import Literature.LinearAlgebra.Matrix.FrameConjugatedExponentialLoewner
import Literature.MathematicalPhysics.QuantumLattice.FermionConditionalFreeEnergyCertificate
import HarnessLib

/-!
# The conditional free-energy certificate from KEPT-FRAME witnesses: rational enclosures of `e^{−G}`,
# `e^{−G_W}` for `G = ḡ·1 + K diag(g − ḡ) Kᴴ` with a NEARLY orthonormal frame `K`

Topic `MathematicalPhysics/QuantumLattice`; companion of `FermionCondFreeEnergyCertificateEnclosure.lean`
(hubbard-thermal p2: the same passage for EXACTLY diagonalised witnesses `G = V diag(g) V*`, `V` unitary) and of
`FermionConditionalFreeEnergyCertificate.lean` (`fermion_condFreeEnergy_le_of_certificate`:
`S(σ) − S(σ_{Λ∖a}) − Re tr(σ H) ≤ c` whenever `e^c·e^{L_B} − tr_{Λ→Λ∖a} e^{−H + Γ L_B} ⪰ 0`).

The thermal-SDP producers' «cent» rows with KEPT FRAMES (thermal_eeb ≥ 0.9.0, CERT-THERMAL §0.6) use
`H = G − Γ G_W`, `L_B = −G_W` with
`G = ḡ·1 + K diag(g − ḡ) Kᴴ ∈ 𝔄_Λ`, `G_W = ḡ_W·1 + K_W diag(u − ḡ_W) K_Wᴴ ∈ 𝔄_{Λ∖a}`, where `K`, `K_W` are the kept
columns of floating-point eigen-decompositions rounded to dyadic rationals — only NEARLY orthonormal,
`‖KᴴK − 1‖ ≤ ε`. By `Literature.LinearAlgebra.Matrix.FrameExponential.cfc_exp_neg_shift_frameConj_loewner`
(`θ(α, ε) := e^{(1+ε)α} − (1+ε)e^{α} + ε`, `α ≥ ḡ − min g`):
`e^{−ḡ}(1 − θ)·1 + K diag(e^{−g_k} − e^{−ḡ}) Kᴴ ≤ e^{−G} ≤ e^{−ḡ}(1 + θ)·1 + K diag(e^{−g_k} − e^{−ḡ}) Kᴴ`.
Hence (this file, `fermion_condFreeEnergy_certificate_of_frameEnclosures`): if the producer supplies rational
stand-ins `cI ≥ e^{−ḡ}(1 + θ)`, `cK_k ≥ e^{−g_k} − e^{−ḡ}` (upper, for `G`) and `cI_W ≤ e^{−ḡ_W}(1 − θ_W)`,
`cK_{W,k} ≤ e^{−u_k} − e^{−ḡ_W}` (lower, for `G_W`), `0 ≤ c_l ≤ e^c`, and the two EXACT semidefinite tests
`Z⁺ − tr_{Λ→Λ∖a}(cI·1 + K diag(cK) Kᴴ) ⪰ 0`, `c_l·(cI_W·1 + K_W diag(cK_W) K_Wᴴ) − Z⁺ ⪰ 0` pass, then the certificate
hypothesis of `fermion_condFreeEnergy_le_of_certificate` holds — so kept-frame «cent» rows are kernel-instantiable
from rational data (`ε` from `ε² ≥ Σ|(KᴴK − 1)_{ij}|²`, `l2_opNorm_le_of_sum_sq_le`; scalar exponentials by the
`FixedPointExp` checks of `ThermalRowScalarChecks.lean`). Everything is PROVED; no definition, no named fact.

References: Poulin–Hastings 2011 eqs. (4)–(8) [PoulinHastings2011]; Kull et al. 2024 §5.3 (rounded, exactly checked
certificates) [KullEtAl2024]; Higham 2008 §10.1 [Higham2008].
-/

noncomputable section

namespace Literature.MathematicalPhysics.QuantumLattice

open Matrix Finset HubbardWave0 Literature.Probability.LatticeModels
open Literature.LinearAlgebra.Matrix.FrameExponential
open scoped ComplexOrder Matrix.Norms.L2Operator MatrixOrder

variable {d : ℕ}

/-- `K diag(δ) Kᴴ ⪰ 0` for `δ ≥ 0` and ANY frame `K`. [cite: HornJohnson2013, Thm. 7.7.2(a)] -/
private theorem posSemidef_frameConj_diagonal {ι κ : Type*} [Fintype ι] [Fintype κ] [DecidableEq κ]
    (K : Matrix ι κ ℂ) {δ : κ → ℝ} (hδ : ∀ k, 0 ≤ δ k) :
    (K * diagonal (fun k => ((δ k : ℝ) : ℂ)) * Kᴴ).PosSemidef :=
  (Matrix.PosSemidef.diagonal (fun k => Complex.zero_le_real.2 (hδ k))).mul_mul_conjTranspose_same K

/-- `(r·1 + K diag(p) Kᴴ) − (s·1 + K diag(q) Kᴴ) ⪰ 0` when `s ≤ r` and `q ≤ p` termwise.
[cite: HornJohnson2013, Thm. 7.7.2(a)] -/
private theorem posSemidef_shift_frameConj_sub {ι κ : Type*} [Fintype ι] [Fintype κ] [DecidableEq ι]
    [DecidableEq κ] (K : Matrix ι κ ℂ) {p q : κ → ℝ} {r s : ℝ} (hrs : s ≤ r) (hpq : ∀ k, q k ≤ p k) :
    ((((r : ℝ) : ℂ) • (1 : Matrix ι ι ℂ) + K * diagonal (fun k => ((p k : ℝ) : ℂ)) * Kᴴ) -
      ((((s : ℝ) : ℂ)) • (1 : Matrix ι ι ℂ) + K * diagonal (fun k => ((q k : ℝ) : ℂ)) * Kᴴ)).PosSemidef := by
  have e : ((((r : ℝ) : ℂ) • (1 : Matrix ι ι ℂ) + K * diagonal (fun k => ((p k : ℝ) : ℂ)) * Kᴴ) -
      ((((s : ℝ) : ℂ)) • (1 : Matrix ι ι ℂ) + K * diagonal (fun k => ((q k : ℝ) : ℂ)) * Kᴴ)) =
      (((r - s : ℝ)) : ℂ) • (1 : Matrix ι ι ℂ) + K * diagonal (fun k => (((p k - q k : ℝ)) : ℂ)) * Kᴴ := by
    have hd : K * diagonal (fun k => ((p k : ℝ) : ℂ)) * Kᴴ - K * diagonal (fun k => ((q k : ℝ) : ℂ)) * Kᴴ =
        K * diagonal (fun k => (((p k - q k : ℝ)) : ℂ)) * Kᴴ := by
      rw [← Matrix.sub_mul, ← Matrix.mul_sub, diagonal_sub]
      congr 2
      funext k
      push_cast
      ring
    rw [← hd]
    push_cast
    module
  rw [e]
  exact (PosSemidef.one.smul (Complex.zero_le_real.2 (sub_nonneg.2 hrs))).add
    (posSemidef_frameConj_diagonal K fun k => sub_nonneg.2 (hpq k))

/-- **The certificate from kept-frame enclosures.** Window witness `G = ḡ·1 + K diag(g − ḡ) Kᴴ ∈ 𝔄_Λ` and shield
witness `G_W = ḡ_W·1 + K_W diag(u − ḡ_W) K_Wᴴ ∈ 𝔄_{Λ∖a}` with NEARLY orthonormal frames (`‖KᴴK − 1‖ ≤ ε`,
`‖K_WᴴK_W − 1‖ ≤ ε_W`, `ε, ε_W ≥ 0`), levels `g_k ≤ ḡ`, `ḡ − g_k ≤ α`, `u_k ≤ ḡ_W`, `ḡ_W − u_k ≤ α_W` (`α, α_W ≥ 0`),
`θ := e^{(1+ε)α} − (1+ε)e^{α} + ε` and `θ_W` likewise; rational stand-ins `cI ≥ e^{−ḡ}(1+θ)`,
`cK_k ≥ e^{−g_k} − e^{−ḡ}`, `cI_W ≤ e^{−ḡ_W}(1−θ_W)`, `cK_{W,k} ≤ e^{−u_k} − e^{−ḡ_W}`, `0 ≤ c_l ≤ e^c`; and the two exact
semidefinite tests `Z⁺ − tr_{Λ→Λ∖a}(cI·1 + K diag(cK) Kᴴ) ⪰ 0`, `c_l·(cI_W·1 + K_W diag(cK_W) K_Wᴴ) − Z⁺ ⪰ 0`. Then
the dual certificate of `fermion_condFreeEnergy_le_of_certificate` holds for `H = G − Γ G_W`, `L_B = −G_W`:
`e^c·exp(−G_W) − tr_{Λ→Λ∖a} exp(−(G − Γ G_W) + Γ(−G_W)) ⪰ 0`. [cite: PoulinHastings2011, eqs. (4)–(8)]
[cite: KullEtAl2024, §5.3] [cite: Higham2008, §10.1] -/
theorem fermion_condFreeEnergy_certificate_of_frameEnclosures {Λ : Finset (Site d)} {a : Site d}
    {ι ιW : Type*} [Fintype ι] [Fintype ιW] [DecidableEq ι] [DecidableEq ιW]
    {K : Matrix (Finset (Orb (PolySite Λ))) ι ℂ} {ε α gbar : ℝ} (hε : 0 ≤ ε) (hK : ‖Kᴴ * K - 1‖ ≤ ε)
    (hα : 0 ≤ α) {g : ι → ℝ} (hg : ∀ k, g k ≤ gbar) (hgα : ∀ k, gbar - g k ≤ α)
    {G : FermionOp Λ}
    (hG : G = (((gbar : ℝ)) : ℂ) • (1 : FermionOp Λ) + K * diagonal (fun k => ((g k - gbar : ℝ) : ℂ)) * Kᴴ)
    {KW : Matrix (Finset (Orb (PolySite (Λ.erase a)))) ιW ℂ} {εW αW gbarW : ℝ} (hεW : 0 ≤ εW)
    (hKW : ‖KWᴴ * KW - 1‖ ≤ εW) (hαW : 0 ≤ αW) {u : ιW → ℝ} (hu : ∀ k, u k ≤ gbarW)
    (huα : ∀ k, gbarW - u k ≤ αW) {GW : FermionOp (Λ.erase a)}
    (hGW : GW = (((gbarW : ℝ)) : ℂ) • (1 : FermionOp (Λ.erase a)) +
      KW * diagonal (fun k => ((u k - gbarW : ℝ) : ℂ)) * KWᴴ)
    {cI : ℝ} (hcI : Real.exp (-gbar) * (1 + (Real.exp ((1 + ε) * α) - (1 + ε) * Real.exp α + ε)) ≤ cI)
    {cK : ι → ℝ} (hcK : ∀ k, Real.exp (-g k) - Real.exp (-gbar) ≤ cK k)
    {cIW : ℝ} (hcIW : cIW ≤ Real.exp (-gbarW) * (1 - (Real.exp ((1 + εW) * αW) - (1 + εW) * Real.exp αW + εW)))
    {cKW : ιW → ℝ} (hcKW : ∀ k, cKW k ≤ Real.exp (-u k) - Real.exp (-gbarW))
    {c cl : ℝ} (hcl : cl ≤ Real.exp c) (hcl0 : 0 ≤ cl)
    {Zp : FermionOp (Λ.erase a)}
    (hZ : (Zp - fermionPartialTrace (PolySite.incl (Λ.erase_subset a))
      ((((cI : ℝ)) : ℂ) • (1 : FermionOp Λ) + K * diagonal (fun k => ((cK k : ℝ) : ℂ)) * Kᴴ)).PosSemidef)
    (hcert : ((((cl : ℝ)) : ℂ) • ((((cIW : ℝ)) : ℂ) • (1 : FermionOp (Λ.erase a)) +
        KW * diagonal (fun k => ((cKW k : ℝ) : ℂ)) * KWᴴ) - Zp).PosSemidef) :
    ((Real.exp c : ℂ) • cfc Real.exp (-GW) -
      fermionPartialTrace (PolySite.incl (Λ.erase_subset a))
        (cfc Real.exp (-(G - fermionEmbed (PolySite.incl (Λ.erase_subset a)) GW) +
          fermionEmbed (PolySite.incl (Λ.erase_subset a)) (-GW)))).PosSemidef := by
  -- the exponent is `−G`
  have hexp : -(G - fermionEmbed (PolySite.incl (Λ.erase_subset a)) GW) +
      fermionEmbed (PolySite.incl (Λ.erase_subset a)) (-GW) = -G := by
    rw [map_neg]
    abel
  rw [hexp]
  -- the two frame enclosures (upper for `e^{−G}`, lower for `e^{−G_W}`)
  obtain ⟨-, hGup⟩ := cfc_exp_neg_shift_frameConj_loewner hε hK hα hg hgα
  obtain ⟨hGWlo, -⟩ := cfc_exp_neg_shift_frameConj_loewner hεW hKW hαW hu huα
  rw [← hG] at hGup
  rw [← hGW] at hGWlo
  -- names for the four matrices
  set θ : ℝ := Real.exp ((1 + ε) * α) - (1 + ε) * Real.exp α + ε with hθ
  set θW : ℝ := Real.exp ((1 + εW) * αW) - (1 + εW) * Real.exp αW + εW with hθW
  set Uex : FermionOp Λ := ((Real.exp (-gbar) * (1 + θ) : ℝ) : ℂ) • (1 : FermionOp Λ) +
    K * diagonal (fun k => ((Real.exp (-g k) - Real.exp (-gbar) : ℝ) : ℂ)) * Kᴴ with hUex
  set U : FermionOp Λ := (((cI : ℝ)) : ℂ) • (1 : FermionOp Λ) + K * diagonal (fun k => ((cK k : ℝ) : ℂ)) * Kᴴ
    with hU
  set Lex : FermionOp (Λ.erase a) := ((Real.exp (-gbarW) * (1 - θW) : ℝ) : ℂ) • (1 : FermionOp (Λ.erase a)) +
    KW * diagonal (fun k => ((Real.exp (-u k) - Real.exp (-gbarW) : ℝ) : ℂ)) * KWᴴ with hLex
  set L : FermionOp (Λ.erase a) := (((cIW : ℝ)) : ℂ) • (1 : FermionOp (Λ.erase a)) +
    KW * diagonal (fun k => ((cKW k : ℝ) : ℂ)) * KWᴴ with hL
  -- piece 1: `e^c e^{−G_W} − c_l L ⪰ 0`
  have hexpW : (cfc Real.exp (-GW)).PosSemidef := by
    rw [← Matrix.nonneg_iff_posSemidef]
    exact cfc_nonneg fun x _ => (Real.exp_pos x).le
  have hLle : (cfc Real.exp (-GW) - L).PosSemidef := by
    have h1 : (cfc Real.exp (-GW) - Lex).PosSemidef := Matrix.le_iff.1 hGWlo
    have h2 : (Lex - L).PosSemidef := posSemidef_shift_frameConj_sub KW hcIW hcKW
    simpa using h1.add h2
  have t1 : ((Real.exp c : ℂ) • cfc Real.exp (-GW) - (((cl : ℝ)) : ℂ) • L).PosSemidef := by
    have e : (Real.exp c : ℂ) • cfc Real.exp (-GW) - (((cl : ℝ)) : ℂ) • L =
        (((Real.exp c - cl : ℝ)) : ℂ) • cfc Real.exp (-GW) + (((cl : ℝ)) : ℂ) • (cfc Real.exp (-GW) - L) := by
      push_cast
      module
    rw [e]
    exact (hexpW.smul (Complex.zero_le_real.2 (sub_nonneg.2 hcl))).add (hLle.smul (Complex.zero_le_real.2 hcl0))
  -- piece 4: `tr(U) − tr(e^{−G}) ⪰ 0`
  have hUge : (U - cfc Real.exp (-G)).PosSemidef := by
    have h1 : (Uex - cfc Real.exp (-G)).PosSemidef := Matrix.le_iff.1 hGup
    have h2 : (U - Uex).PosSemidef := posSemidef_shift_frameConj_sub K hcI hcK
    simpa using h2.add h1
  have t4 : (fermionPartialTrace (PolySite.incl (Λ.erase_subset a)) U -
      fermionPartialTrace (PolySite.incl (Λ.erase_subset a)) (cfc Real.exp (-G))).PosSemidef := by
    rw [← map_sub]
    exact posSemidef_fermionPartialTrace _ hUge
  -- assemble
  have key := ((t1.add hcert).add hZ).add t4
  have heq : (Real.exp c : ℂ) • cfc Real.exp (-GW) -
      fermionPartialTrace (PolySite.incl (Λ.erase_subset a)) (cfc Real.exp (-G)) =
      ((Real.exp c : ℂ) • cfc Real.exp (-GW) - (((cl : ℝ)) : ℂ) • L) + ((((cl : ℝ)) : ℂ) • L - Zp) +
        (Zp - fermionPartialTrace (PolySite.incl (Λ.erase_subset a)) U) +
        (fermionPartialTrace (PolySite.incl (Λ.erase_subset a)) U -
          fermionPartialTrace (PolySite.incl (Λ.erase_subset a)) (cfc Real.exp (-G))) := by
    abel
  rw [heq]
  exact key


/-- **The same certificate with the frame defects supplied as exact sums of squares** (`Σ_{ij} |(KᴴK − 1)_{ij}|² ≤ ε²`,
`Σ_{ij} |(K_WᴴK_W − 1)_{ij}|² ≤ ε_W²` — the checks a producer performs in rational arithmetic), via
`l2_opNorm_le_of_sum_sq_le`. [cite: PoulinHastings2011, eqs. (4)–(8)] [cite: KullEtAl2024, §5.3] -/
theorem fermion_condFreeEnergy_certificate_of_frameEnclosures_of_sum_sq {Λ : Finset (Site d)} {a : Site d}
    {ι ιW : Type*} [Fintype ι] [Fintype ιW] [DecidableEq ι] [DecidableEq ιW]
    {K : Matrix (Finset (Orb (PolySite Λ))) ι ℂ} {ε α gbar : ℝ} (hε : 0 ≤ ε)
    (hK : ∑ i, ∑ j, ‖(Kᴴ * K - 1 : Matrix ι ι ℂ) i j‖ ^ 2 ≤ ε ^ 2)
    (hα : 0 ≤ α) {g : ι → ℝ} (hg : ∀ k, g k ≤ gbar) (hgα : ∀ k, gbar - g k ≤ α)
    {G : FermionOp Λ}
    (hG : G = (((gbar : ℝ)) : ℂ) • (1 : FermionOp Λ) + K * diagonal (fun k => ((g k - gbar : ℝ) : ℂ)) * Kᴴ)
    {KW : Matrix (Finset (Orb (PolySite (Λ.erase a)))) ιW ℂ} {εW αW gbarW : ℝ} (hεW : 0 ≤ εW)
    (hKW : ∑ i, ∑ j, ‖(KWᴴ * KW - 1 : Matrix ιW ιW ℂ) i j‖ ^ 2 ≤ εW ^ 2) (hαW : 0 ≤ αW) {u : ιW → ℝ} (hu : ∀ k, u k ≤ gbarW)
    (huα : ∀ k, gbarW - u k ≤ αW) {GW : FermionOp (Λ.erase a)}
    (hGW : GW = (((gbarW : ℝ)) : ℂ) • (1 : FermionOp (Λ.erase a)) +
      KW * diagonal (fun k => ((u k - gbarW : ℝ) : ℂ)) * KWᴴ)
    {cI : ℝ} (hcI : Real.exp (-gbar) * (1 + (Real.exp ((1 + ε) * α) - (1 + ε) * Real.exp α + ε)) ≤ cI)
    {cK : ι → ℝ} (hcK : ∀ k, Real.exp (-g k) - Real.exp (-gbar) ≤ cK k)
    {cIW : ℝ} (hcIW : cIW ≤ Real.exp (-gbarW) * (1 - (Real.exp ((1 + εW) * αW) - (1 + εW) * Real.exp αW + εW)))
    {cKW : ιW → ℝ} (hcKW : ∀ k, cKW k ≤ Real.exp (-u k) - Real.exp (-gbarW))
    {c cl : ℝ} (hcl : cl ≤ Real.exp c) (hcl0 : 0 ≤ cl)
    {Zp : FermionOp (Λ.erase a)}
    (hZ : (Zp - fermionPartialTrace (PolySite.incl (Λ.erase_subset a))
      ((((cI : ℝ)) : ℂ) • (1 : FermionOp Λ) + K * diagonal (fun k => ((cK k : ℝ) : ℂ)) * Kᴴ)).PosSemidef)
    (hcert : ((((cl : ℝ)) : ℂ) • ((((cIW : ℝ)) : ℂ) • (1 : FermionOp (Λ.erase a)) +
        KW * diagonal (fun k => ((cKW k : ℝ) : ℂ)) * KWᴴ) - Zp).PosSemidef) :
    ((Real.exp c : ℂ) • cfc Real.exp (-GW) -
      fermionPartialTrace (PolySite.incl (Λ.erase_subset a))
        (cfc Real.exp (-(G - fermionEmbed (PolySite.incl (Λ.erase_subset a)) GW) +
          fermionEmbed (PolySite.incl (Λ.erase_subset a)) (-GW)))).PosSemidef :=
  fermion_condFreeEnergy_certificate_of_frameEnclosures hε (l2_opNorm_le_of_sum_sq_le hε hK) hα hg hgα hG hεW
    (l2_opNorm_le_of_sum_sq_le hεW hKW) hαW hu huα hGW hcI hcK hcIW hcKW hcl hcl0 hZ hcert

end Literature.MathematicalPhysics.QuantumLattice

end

**Problem to work on**
Give back exactly the lines above starting at the line where "rw [← Matrix.sub_mul, ←" appears and ending at the line where "exact (PosSemidef.one.smul (Complex.zero_le_real.2" appears, both included, with no other lines.

**Solution to the problem**
      rw [← Matrix.sub_mul, ← Matrix.mul_sub, diagonal_sub]
      congr 2
      funext k
      push_cast
      ring
    rw [← hd]
    push_cast
    module
  rw [e]
  exact (PosSemidef.one.smul (Complex.zero_le_real.2 (sub_nonneg.2 hrs))).add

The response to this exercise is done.